The Lamb Will Slaughter the Lion

TITLE: The Lamb Will Slaughter the Lion
AUTHOR: Margaret Killjoy
SERIES: Danielle Cain, #1
RELEASED: August 15th, 2017;
GENRE: Horror
SYNOPSIS: Danielle Cain is a queer punk rock traveller, jaded from a decade on the road. Searching for clues about her best friend’s mysterious and sudden suicide, she ventures to the squatter, utopian town of Freedom, Iowa. All is not well in Freedom, however: things went awry after the town’s residents summoned a protector spirit to serve as their judge and executioner.
Danielle shows up in time to witness the spirit—a blood-red, three-antlered deer—begin to turn on its summoners. Danielle and her new friends have to act fast if they’re going to save the town—or get out alive.


”It’s strange how quickly it’s normal, there being magic in the world. It’s strange how little it changes about who we are as people.”

As a long-time horror fan, the biggest complaint I have had about the genre is how exclusive and problematic it can be. For a long time, it’s been really rare that you would find a horror book (or novella) that didn’t feature only white, straight characters—much less that you would find a story going out of its way to include a vast array of diverse characters and political commentary. When I heard that this series was a queer horror/fantasy storyline? I had to have it, and I was not disappointed in the slightest.


”Clay, he was traveling to try to find home, I was traveling because traveling was home. He wanted something like this, I was afraid of something like this. Someplace that would lure me away from the road. I’m more afraid of growing roots than I’m afraid of anything.”

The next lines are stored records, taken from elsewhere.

/-! ## The registered sub-goal -/

/-- **Registered sub-goal `stub_minimalityOfTubeCoercivity` (P-min)**: tube coercivity of the
Lennard-Jones force-constant form on good regions (the premise, verbatim `stub_tubeCoercivity`) and force
balance make `x` a minimiser with a quadratic gap in the nearest-neighbour strain norm against
tube-preserving perturbations supported in the good region: `κ Σ_i Σ_{j≠i} [r_ij ≤ 26/25] ‖v_i − v_j‖² ≤
E(x+v) − E(x)` with `κ = κ₀/2`.  One-variable convexity of `t ↦ E(x + t v)` at its critical point `0`.
[folklore] -/
theorem stub_minimalityOfTubeCoercivity :
    (∃ κ : ℝ, 0 < κ ∧ ∀ (N : ℕ) (x : Fin N → EuclideanSpace ℝ (Fin 3)), (∀ i j : Fin N, i ≠ j → 1 / 3 ≤ dist (x i) (x j)) →
      ∀ Ω' : Finset (Fin N),
        (∀ i ∈ Ω', ∀ j : Fin N, dist (x j) (x i) ≤ 4 → IsTwoShellGood (1 / 20) (47 / 50) 1 x j) →
        ∀ u : Fin N → EuclideanSpace ℝ (Fin 3), (∀ i, i ∉ Ω' → u i = 0) →
          κ * (∑ i, ∑ j ∈ Finset.univ.erase i, (if dist (x i) (x j) ≤ 11 / 10 then ‖u i - u j‖ ^ 2 else 0)) ≤
            (1 / 2 : ℝ) * ∑ i, ∑ j ∈ Finset.univ.erase i, (fun (e w : EuclideanSpace ℝ (Fin 3)) => deriv (deriv lennardJones) ‖e‖ * (inner ℝ e w / ‖e‖) ^ 2 + deriv lennardJones ‖e‖ / ‖e‖ * (‖w‖ ^ 2 - (inner ℝ e w / ‖e‖) ^ 2)) (x i - x j) (u i - u j)) →
    ∃ κ : ℝ, 0 < κ ∧ ∀ (N : ℕ) (x v : Fin N → EuclideanSpace ℝ (Fin 3)) (Ω' : Finset (Fin N)),
      (∀ i : Fin N, ∑ j ∈ Finset.univ.erase i, (deriv lennardJones (dist (x i) (x j)) / dist (x i) (x j)) • (x i - x j) = 0) →
      (∀ i : Fin N, i ∉ Ω' → v i = 0) →
      (∀ t : ℝ, t ∈ Set.Icc (0 : ℝ) 1 →
        (∀ i j : Fin N, i ≠ j → 1 / 3 ≤ dist (x i + t • v i) (x j + t • v j)) ∧
        (∀ i ∈ Ω', ∀ j : Fin N, dist (x j + t • v j) (x i + t • v i) ≤ 4 →
          IsTwoShellGood (1 / 20) (47 / 50) 1 (fun k => x k + t • v k) j)) →
      (∀ i : Fin N, ‖v i‖ ≤ 1 / 50) →
      κ * (∑ i, ∑ j ∈ Finset.univ.erase i, (if dist (x i) (x j) ≤ 26 / 25 then ‖v i - v j‖ ^ 2 else 0)) ≤
        interactionEnergy lennardJones (fun k => x k + v k) - interactionEnergy lennardJones x := by
  rintro ⟨κ₀, hκ₀, hTC⟩
  refine ⟨κ₀ / 2, by positivity, ?_⟩
  intro N x v Ω' hFB hsupp htube hsmall
  set S : ℝ := ∑ i, ∑ j ∈ Finset.univ.erase i,
    (if dist (x i) (x j) ≤ 26 / 25 then ‖v i - v j‖ ^ 2 else 0) with hS
  -- bond vectors along the segment never vanish
  have hseg : ∀ i j : Fin N, ∀ t : ℝ, x i + t • v i - (x j + t • v j) = x i - x j + t • (v i - v j) := by
    intro i j t
    rw [smul_sub]
    abel
  have hne : ∀ t ∈ Set.Icc (0 : ℝ) 1, ∀ i j : Fin N, i ≠ j → x i - x j + t • (v i - v j) ≠ 0 := by
    intro t ht i j hij h0
    have h13 := (htube t ht).1 i j hij
    rw [dist_eq_norm, hseg, h0, norm_zero] at h13
    norm_num at h13
  -- the energy along the segment and its first two derivatives
  set f : ℝ → ℝ := fun t => interactionEnergy lennardJones (fun k => x k + t • v k) with hf_def
  set f' : ℝ → ℝ := fun t => ∑ i, ∑ j ∈ Finset.Ioi i,
    (-((‖x i - x j + t • (v i - v j)‖ ^ 2)⁻¹) ^ 7 + ((‖x i - x j + t • (v i - v j)‖ ^ 2)⁻¹) ^ 4) *
      ⟪x i - x j + t • (v i - v j), v i - v j⟫ with hf'_def
  set f'' : ℝ → ℝ := fun t => ∑ i, ∑ j ∈ Finset.Ioi i,
    Hess₀ (x i - x j + t • (v i - v j)) (v i - v j) with hf''_def
  have hfeq : f = fun t => ∑ i, ∑ j ∈ Finset.Ioi i, lennardJones ‖x i - x j + t • (v i - v j)‖ := by
    funext t
    simp only [hf_def, interactionEnergy, dist_eq_norm, hseg]
  have hf : ∀ t ∈ Set.Icc (0 : ℝ) 1, HasDerivAt f (f' t) t := by
    intro t ht
    rw [hfeq, hf'_def]
    exact HasDerivAt.fun_sum fun i _ => HasDerivAt.fun_sum fun j hj =>
      pmin_hasDerivAt_bond (x i - x j) (v i - v j) (hne t ht i j (Finset.mem_Ioi.1 hj).ne)
  have hf' : ∀ t ∈ Set.Icc (0 : ℝ) 1, HasDerivAt f' (f'' t) t := by
    intro t ht
    rw [hf'_def, hf''_def]
    exact HasDerivAt.fun_sum fun i _ => HasDerivAt.fun_sum fun j hj =>
      pmin_hasDerivAt_bond' (x i - x j) (v i - v j) (hne t ht i j (Finset.mem_Ioi.1 hj).ne)
  -- `f′(0) = 0` : force balance
  have hx0 : ∀ i j : Fin N, i ≠ j → x i - x j ≠ 0 := by
    intro i j hij
    simpa using hne 0 (Set.left_mem_Icc.2 zero_le_one) i j hij
  have h0 : f' 0 = 0 := by
    rw [hf'_def]
    simp only [zero_smul, add_zero]
    rw [pmin_sum_Ioi_eq_half (fun i j => (-((‖x i - x j‖ ^ 2)⁻¹) ^ 7 + ((‖x i - x j‖ ^ 2)⁻¹) ^ 4) *
      ⟪x i - x j, v i - v j⟫) (fun i j => by rw [← neg_sub (x i) (x j), ← neg_sub (v i) (v j), inner_neg_neg, norm_neg])]
    rw [pmin_sum_inner_eq x v (fun i j => -((‖x i - x j‖ ^ 2)⁻¹) ^ 7 + ((‖x i - x j‖ ^ 2)⁻¹) ^ 4)
      (fun i j => by rw [← neg_sub (x i) (x j), norm_neg])]
    have hF : ∀ i : Fin N, ∑ j ∈ Finset.univ.erase i,
        (-((‖x i - x j‖ ^ 2)⁻¹) ^ 7 + ((‖x i - x j‖ ^ 2)⁻¹) ^ 4) • (x i - x j) = 0 := by
      intro i
      rw [← hFB i]
      refine Finset.sum_congr rfl fun j hj => ?_
      rw [pmin_profile_eq_deriv_div (norm_ne_zero_iff.2 (hx0 i j (Finset.ne_of_mem_erase hj).symm)),
        dist_eq_norm]
    beta_reduce
    simp only [hF, inner_zero_left, Finset.sum_const_zero, mul_zero]
  -- `f″(t) ≥ κ₀ S` : tube coercivity at the configuration `x + t v`
  have hm : ∀ t ∈ Set.Icc (0 : ℝ) 1, κ₀ * S ≤ f'' t := by
    intro t ht
    have hTC' := hTC N (fun k => x k + t • v k) (htube t ht).1 Ω' (htube t ht).2 v hsupp
    -- the left-hand side dominates `S`
    have hLHS : S ≤ ∑ i, ∑ j ∈ Finset.univ.erase i,
        (if dist (x i + t • v i) (x j + t • v j) ≤ 11 / 10 then ‖v i - v j‖ ^ 2 else 0) := by
      rw [hS]
      refine Finset.sum_le_sum fun i _ => Finset.sum_le_sum fun j _ => ?_
      have htv : ∀ k : Fin N, ‖t • v k‖ ≤ 1 / 50 := by
        intro k
        rw [norm_smul, Real.norm_eq_abs, abs_of_nonneg ht.1]
        calc t * ‖v k‖ ≤ 1 * ‖v k‖ := mul_le_mul_of_nonneg_right ht.2 (norm_nonneg _)
          _ ≤ 1 / 50 := by rw [one_mul]; exact hsmall k
      have hdist : dist (x i + t • v i) (x j + t • v j) ≤ dist (x i) (x j) + (1 / 50 + 1 / 50) :=
        calc dist (x i + t • v i) (x j + t • v j) ≤ dist (x i) (x j) + dist (t • v i) (t • v j) :=
              dist_add_add_le _ _ _ _
          _ ≤ dist (x i) (x j) + (‖t • v i‖ + ‖t • v j‖) := by
              gcongr; exact dist_le_norm_add_norm _ _
          _ ≤ dist (x i) (x j) + (1 / 50 + 1 / 50) := by gcongr <;> exact htv _
      split_ifs with h1 h2
      · exact le_rfl
      · exfalso; apply h2; linarith
      · positivity
      · exact le_rfl
    -- the right-hand side is `f″(t)`
    have hRHS : (1 / 2 : ℝ) * ∑ i, ∑ j ∈ Finset.univ.erase i,
        Hess₀ (x i + t • v i - (x j + t • v j)) (v i - v j) = f'' t := by
      rw [hf''_def]
      dsimp only
      rw [pmin_sum_Ioi_eq_half (fun i j => Hess₀ (x i - x j + t • (v i - v j)) (v i - v j)) (fun i j => by
        rw [← Hess₀_neg_left, ← Hess₀_neg_right, neg_sub, smul_sub, smul_sub]
        congr 1; abel)]
      simp only [hseg]
    calc κ₀ * S ≤ κ₀ * ∑ i, ∑ j ∈ Finset.univ.erase i,
          (if dist (x i + t • v i) (x j + t • v j) ≤ 11 / 10 then ‖v i - v j‖ ^ 2 else 0) :=
          mul_le_mul_of_nonneg_left hLHS hκ₀.le
      _ ≤ (1 / 2 : ℝ) * ∑ i, ∑ j ∈ Finset.univ.erase i,
          Hess₀ (x i + t • v i - (x j + t • v j)) (v i - v j) := hTC'
      _ = f'' t := hRHS
  -- the one-variable gap lemma
  have hgap : κ₀ * S / 2 ≤ f 1 - f 0 :=
    Literature.Analysis.Calculus.sub_ge_half_of_deriv2_ge hf hf' h0 hm
  have hf1 : f 1 = interactionEnergy lennardJones (fun k => x k + v k) := by
    simp [hf_def]
  have hf0 : f 0 = interactionEnergy lennardJones x := by
    simp [hf_def]
  rw [hf1, hf0] at hgap
  linarith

Danielle’s story works perfectly as a novella, because it drops you right into the action. As soon as she reaches Freedom, Iowa, she’s immediately caught up in a whirlwind of terror, magic, uncertainty, and death. Even though there’s a lot going on, Margaret Killjoy still manages to pack a tremendous amount of backstory and character development into these 112 pages. Danielle is a fantastic anarchistic punk character, complete with a complete disregard for the system, a striking sense of self-awareness, and absolute horror at the thought of ever settling down.

Simple as that, we walked out the door. No money, no accounting, no ration cards, nothing. Trust alone. I’d found a town that worked on trust alone.

Not only do we get to learn so much about these fantastic characters, but Freedom itself is seriously a complete utopia. Everyone is so accepting and caring of one another, and it honestly made my heart ache to think that I don’t know if I’ll ever see a world as open-minded and kind as Freedom, Iowa. There are people of all sexualities and gender identities, all races and ages, slim and thick, short and tall. There are queer people everywhere, and it’s so normalized that nobody feels forced to put a label on their own sexuality or explain who they are or why. One of the very first pieces of dialogue in the story is a character introducing themselves and immediately following it up with, “What are your pronouns?” It was so beautiful and varied and I loved every moment of it.

”So yeah, welcome to Freedom, Iowa. For the past year, we’ve had this benevolent, murderous spirit watching over us. Which is weird, but it’s gone fine.”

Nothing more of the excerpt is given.